Stored data
====

import Mathlib
import HarnessLib
import Summits.HubbardSuperconductivity.HubbardSuperconductivity.Theorems.ChiralWindowDefsResidual
import Summits.HubbardSuperconductivity.HubbardSuperconductivity.Theorems.ChiralWindowCwKLChiralWindowCoverLogic

/-!
# Crux `CwKLChiralWindow` (stmt-1741), line `Sketch`: the cover logic of the residual-form checker (F5R)

Pure combinatorics of `KLCert.checkR` (`Theorems/ChiralWindowDefsResidual.lean`), the residual-form companion of
`stub_klCoverLogic` (`Theorems/ChiralWindowCwKLChiralWindowCoverLogic.lean`): if the residual-form checker accepts
the record `c` then the window ends and constants are in range, every box passes `basicOKR`/`isolationOKR`/`nodeOKR`,
every real `μ ∈ [μ_b, μ_a]` lies in some box (the boxes are contiguous — `chainOK`, unchanged — from a box starting
below `μ_b` to a box ending above `μ_a`; the chain cover `kl_cvl_chain_cover` is reused), and the two `any` clauses
give a box containing `μ_a` with `b1gLeadsOKR` and a box containing `μ_b` with `eLeadsOKR` (`stub_klCoverLogicR`).
-/

noncomputable section

set_option linter.dupNamespace false

namespace Summit.HubbardSuperconductivity.HubbardSuperconductivity.Theorems

open MeasureTheory Literature.MathematicalPhysics.QuantumLattice CwKLChiralWindow

/-- **Cover logic, residual form (F5R).** What `KLCert.checkR = true` says, unpacked: the window ends and constants
are in range, every box passes `basicOKR`, `isolationOKR` and `nodeOKR`, every `μ ∈ [μ_b, μ_a]` lies in some box (the
boxes are contiguous from below `μ_b` to above `μ_a`), some box containing `μ_a` passes `b1gLeadsOKR` and some box
containing `μ_b` passes `eLeadsOKR`. [folklore] -/
theorem stub_klCoverLogicR : ∀ c : KLCert, c.checkR = true →
    (-4 < c.mub ∧ c.mub < c.mua ∧ c.mua < 0 ∧ 0 < c.gamma ∧ 0 < c.cov) ∧
    (∀ bx ∈ c.boxes, bx.basicOKR c.trials = true ∧ bx.isolationOKR c.trials c.gamma = true ∧
      bx.nodeOKR c.trials c.cov = true) ∧
    (∀ μ : ℝ, ((c.mub : ℚ) : ℝ) ≤ μ → μ ≤ ((c.mua : ℚ) : ℝ) →
      ∃ bx ∈ c.boxes, ((bx.mulo : ℚ) : ℝ) ≤ μ ∧ μ ≤ ((bx.muhi : ℚ) : ℝ)) ∧
    (∃ bx ∈ c.boxes, bx.mulo ≤ c.mua ∧ c.mua ≤ bx.muhi ∧ bx.b1gLeadsOKR c.trials c.gamma = true) ∧
    (∃ bx ∈ c.boxes, bx.mulo ≤ c.mub ∧ c.mub ≤ bx.muhi ∧ bx.eLeadsOKR c.trials c.gamma = true) := by
  intro c hc
  unfold KLCert.checkR at hc
  simp only [Bool.and_eq_true, decide_eq_true_eq] at hc
  obtain ⟨⟨⟨⟨⟨⟨⟨⟨⟨h₁, h₂⟩, h₃⟩, h₄⟩, h₅⟩, hmatch⟩, hchain⟩, hall⟩, hany₁⟩, hany₂⟩ := hc
  refine ⟨⟨h₁, h₂, h₃, h₄, h₅⟩, ?_, ?_, ?_, ?_⟩
  · intro bx hbx
    have h := List.all_eq_true.1 hall bx hbx
    simp only [Bool.and_eq_true] at h
    exact ⟨h.1.1, h.1.2, h.2⟩
  · intro μ hμ₁ hμ₂
    split at hmatch
    · rename_i b₀ b₁ hb₀ hb₁
      simp only [Bool.and_eq_true, decide_eq_true_eq] at hmatch
      obtain ⟨L, hL⟩ := List.head?_eq_some_iff.1 hb₀
      rw [hL] at hchain hb₁ ⊢
      have hlo : ((b₀.mulo : ℚ) : ℝ) ≤ μ := le_trans (by exact_mod_cast hmatch.1) hμ₁
      have hhi : μ ≤ ((b₁.muhi : ℚ) : ℝ) := le_trans hμ₂ (by exact_mod_cast hmatch.2)
      exact kl_cvl_chain_cover L b₀ b₁ hchain hb₁ μ hlo hhi
    · exact absurd hmatch Bool.false_ne_true
  · obtain ⟨bx, hbx, h⟩ := List.any_eq_true.1 hany₁
    simp only [Bool.and_eq_true, decide_eq_true_eq] at h
    exact ⟨bx, hbx, h.1.1, h.1.2, h.2⟩
  · obtain ⟨bx, hbx, h⟩ := List.any_eq_true.1 hany₂
    simp only [Bool.and_eq_true, decide_eq_true_eq] at h
    exact ⟨bx, hbx, h.1.1, h.1.2, h.2⟩

end Summit.HubbardSuperconductivity.HubbardSuperconductivity.Theorems

end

====

Transcribe each line of the data above, unaltered, from the one where "residual-form checker (F5R)" appears to the one where "then the window" appears, inclusive of both.

# Crux `CwKLChiralWindow` (stmt-1741), line `Sketch`: the cover logic of the residual-form checker (F5R)

Pure combinatorics of `KLCert.checkR` (`Theorems/ChiralWindowDefsResidual.lean`), the residual-form companion of
`stub_klCoverLogic` (`Theorems/ChiralWindowCwKLChiralWindowCoverLogic.lean`): if the residual-form checker accepts
the record `c` then the window ends and constants are in range, every box passes `basicOKR`/`isolationOKR`/`nodeOKR`,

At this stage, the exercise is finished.